* [Work order]: Scan the data below. Pull out each line where "half" occurs.
[Provided information]
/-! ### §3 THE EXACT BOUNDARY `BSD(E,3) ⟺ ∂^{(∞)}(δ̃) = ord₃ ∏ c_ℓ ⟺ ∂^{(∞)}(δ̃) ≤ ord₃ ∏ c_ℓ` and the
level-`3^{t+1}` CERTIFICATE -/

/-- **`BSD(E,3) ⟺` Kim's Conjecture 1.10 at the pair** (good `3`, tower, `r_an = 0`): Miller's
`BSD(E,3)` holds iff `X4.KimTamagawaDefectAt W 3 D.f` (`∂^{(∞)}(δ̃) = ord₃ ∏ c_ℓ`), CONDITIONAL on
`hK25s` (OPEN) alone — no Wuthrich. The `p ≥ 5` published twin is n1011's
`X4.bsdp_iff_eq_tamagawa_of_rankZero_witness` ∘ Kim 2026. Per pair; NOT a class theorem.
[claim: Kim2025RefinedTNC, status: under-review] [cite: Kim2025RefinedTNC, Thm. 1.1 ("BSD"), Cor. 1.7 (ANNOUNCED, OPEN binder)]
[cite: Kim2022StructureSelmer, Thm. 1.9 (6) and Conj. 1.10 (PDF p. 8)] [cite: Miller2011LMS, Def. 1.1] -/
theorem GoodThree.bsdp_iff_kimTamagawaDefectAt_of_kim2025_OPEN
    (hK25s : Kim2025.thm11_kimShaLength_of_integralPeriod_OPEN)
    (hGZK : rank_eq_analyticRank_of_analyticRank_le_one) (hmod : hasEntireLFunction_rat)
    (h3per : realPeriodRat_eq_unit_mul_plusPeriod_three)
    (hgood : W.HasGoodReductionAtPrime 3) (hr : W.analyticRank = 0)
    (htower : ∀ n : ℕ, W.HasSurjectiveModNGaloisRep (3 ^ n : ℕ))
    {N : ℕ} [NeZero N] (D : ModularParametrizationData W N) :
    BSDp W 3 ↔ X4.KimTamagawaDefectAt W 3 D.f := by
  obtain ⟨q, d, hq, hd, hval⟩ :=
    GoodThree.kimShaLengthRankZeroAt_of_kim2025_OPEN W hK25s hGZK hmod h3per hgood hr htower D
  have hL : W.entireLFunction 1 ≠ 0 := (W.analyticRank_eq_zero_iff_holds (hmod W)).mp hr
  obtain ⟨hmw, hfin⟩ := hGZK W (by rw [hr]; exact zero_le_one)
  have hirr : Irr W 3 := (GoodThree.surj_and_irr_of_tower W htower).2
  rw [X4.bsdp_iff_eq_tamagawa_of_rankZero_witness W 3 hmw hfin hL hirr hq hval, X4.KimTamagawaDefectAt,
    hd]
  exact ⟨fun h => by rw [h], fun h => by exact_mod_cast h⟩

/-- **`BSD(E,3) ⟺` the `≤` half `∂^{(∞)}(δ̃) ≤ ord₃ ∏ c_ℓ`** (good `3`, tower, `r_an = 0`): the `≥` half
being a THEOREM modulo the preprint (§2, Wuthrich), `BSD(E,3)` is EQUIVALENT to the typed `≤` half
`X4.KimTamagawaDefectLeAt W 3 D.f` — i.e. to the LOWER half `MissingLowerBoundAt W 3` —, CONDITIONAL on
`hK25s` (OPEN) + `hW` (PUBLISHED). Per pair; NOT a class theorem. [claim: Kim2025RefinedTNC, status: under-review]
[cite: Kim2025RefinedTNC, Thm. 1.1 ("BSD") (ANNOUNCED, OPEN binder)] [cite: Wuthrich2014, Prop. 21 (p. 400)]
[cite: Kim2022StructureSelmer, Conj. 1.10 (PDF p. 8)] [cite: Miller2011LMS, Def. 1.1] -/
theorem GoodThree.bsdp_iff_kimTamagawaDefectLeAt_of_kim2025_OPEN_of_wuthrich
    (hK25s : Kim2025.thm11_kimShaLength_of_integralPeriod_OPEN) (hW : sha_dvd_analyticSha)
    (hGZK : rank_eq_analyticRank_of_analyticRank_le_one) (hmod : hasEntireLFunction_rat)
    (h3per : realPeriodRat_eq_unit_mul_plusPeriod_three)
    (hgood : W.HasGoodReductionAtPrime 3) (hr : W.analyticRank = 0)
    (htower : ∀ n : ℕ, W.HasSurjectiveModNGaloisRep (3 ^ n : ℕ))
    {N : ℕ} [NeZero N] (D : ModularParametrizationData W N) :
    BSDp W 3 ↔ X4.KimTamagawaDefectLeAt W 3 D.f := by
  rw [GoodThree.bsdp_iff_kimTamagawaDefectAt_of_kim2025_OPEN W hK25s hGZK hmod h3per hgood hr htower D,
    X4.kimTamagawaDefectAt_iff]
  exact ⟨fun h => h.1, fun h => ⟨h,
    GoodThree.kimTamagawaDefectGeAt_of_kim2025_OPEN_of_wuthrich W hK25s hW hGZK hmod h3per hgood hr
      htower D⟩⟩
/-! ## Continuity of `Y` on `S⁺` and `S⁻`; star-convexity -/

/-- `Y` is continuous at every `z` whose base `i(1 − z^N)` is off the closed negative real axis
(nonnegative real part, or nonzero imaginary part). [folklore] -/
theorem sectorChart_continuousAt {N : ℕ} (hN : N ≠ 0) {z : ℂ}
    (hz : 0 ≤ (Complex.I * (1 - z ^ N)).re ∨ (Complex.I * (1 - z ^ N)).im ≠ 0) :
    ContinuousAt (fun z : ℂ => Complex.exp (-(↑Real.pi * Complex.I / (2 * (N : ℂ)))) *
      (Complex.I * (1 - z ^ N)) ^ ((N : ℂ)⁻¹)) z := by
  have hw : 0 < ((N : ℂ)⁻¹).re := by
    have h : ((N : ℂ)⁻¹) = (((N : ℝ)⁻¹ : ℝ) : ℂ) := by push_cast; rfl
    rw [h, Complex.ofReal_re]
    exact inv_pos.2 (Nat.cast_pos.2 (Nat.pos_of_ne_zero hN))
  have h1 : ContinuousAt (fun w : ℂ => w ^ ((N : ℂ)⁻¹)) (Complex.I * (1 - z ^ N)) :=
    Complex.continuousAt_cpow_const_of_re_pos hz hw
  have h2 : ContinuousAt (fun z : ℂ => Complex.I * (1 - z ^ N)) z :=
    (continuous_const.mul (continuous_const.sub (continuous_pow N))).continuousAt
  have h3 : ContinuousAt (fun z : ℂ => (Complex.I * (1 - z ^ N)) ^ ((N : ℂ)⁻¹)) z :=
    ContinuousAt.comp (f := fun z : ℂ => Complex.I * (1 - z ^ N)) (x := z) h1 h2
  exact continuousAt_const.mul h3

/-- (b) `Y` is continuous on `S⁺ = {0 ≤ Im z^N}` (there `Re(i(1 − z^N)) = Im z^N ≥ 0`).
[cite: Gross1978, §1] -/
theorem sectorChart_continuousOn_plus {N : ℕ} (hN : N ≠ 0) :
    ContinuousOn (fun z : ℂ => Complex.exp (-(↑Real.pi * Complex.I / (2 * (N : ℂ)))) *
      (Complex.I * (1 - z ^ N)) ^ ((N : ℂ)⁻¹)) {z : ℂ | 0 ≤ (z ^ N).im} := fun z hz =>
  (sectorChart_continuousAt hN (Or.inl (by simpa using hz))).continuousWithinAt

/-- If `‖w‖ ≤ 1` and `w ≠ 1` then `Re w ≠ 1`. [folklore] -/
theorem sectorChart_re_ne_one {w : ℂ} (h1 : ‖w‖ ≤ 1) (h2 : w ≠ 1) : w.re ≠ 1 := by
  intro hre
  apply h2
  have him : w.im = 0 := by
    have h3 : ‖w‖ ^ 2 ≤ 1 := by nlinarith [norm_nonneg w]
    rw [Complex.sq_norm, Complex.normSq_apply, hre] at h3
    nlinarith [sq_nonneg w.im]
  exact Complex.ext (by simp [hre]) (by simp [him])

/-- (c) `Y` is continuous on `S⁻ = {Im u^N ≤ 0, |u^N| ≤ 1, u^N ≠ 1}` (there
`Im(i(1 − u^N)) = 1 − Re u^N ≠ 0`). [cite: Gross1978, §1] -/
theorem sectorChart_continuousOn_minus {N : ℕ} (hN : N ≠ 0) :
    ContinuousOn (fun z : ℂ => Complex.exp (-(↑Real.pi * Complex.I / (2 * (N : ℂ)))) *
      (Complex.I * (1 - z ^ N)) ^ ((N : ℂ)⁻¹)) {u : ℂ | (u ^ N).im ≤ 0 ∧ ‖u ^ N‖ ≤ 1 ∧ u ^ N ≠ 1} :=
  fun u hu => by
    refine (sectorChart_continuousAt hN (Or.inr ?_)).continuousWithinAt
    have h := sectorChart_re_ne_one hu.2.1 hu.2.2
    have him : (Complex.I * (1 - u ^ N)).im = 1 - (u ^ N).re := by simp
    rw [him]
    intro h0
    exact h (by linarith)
[/Provided information]
* [Answer area]:
/-- **`BSD(E,3) ⟺` the `≤` half `∂^{(∞)}(δ̃) ≤ ord₃ ∏ c_ℓ`** (good `3`, tower, `r_an = 0`): the `≥` half
being a THEOREM modulo the preprint (§2, Wuthrich), `BSD(E,3)` is EQUIVALENT to the typed `≤` half
`X4.KimTamagawaDefectLeAt W 3 D.f` — i.e. to the LOWER half `MissingLowerBoundAt W 3` —, CONDITIONAL on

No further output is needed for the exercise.